----- Task inputs

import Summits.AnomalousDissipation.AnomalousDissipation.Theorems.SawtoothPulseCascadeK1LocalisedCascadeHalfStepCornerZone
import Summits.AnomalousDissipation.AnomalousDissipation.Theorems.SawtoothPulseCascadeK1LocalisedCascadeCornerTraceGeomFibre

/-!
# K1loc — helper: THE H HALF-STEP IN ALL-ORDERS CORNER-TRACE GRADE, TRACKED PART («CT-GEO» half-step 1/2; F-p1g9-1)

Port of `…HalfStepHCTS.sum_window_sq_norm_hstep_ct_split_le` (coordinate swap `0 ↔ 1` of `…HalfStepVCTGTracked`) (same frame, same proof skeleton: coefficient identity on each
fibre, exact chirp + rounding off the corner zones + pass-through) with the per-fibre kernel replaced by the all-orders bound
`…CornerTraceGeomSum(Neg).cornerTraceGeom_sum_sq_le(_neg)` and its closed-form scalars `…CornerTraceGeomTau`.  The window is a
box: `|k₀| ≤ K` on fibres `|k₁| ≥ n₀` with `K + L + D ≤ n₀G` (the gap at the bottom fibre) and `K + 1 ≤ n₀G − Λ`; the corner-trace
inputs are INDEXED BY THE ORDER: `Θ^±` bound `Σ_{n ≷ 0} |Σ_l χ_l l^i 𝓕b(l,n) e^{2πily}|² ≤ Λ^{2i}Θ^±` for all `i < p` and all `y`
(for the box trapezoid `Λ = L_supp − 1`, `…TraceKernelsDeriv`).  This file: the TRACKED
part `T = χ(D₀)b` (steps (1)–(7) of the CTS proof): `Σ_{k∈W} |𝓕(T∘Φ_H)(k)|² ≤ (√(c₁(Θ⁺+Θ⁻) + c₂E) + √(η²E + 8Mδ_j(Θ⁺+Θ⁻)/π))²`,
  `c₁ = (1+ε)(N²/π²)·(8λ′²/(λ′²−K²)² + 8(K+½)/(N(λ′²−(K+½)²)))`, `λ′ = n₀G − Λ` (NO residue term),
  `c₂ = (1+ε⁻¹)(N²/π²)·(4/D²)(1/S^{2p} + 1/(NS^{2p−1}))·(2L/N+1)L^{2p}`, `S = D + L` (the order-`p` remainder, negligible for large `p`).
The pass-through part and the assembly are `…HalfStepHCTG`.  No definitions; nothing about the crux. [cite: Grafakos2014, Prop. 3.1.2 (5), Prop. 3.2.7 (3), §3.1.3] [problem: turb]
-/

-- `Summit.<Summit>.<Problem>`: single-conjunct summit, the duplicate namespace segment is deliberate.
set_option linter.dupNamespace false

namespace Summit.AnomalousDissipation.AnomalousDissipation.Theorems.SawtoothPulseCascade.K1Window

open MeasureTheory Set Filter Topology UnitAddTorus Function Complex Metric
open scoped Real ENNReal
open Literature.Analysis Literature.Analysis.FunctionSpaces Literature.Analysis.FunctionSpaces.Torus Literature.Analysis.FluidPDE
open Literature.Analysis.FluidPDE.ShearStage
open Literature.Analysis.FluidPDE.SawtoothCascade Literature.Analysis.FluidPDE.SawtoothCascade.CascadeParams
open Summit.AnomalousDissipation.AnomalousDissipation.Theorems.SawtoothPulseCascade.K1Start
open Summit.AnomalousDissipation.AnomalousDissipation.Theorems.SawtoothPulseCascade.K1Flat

----------
----- Task inputs

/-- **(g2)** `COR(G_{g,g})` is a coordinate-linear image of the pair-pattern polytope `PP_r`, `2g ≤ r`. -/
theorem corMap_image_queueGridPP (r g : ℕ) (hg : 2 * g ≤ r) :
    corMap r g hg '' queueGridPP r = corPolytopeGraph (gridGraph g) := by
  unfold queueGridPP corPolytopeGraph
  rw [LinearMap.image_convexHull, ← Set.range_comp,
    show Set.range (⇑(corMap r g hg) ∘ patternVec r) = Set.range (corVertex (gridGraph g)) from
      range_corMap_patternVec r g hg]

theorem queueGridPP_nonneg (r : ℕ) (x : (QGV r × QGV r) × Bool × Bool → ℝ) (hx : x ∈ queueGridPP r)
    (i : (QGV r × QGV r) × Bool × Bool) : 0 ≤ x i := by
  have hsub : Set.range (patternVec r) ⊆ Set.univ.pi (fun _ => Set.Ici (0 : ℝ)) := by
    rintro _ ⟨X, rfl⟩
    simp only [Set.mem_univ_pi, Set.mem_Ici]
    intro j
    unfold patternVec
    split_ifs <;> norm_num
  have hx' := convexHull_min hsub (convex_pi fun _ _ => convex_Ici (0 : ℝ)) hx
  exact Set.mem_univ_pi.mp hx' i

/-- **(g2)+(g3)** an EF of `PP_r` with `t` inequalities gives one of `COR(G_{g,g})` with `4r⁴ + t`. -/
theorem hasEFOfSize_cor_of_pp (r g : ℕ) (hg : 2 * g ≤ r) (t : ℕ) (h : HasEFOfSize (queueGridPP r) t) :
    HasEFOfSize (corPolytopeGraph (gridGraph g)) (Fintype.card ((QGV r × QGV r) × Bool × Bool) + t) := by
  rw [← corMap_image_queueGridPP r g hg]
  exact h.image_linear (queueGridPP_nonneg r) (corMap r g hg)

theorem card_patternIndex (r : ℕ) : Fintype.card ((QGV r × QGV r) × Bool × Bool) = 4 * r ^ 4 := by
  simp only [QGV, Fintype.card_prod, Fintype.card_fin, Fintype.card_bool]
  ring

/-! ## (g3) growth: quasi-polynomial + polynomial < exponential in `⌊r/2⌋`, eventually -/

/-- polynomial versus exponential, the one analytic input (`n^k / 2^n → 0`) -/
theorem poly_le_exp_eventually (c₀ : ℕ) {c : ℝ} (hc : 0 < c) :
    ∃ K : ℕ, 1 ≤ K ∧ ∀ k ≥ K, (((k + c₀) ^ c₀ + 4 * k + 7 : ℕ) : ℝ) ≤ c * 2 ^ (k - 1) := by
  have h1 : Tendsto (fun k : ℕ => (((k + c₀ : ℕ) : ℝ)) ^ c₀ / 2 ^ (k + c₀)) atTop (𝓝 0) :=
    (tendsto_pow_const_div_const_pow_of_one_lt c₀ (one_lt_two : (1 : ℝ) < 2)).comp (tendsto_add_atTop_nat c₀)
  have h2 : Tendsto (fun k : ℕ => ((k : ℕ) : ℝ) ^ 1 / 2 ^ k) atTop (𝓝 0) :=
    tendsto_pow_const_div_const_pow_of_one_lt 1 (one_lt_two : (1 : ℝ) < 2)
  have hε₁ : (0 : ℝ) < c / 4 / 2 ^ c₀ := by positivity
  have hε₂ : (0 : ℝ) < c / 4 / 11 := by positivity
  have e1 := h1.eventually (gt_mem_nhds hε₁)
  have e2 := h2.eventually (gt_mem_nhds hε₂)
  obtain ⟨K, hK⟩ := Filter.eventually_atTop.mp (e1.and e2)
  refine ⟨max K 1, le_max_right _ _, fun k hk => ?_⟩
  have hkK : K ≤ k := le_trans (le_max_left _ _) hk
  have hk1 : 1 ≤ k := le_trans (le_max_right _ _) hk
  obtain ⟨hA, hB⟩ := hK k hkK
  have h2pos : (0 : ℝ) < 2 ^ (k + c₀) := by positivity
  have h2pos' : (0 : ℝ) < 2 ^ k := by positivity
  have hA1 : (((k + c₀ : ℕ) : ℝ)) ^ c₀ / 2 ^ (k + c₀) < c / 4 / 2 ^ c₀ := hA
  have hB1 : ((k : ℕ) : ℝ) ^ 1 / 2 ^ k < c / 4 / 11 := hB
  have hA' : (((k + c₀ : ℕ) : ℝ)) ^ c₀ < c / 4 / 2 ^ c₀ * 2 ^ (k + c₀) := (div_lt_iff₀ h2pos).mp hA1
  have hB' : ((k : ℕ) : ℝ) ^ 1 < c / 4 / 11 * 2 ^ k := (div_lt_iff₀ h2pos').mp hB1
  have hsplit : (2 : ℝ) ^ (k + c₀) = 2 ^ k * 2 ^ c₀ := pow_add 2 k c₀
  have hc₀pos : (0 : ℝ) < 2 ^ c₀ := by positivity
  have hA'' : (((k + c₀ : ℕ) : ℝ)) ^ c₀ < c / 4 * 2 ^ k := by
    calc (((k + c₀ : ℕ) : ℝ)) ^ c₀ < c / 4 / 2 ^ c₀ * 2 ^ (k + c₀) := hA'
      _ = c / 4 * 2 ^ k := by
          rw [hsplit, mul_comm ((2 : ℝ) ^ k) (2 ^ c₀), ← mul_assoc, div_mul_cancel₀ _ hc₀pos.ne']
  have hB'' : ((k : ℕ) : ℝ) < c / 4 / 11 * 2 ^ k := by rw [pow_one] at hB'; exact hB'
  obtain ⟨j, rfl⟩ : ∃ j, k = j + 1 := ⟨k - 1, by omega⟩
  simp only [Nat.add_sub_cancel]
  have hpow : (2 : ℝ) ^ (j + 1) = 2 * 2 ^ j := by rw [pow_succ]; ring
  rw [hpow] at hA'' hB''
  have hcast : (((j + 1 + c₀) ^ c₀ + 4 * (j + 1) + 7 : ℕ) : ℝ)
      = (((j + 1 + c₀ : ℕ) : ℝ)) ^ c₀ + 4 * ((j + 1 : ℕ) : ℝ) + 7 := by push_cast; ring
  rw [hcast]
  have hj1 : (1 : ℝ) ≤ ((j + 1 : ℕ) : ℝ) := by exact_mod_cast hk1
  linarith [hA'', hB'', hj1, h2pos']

----------

Starting at the line that has "(the gap at" in the records above, restate word for word every line until the one that has "remainder, negligible for", and include that one as well.

▶ Exercise answer
box: `|k₀| ≤ K` on fibres `|k₁| ≥ n₀` with `K + L + D ≤ n₀G` (the gap at the bottom fibre) and `K + 1 ≤ n₀G − Λ`; the corner-trace
inputs are INDEXED BY THE ORDER: `Θ^±` bound `Σ_{n ≷ 0} |Σ_l χ_l l^i 𝓕b(l,n) e^{2πily}|² ≤ Λ^{2i}Θ^±` for all `i < p` and all `y`
(for the box trapezoid `Λ = L_supp − 1`, `…TraceKernelsDeriv`).  This file: the TRACKED
part `T = χ(D₀)b` (steps (1)–(7) of the CTS proof): `Σ_{k∈W} |𝓕(T∘Φ_H)(k)|² ≤ (√(c₁(Θ⁺+Θ⁻) + c₂E) + √(η²E + 8Mδ_j(Θ⁺+Θ⁻)/π))²`,
  `c₁ = (1+ε)(N²/π²)·(8λ′²/(λ′²−K²)² + 8(K+½)/(N(λ′²−(K+½)²)))`, `λ′ = n₀G − Λ` (NO residue term),
  `c₂ = (1+ε⁻¹)(N²/π²)·(4/D²)(1/S^{2p} + 1/(NS^{2p−1}))·(2L/N+1)L^{2p}`, `S = D + L` (the order-`p` remainder, negligible for large `p`).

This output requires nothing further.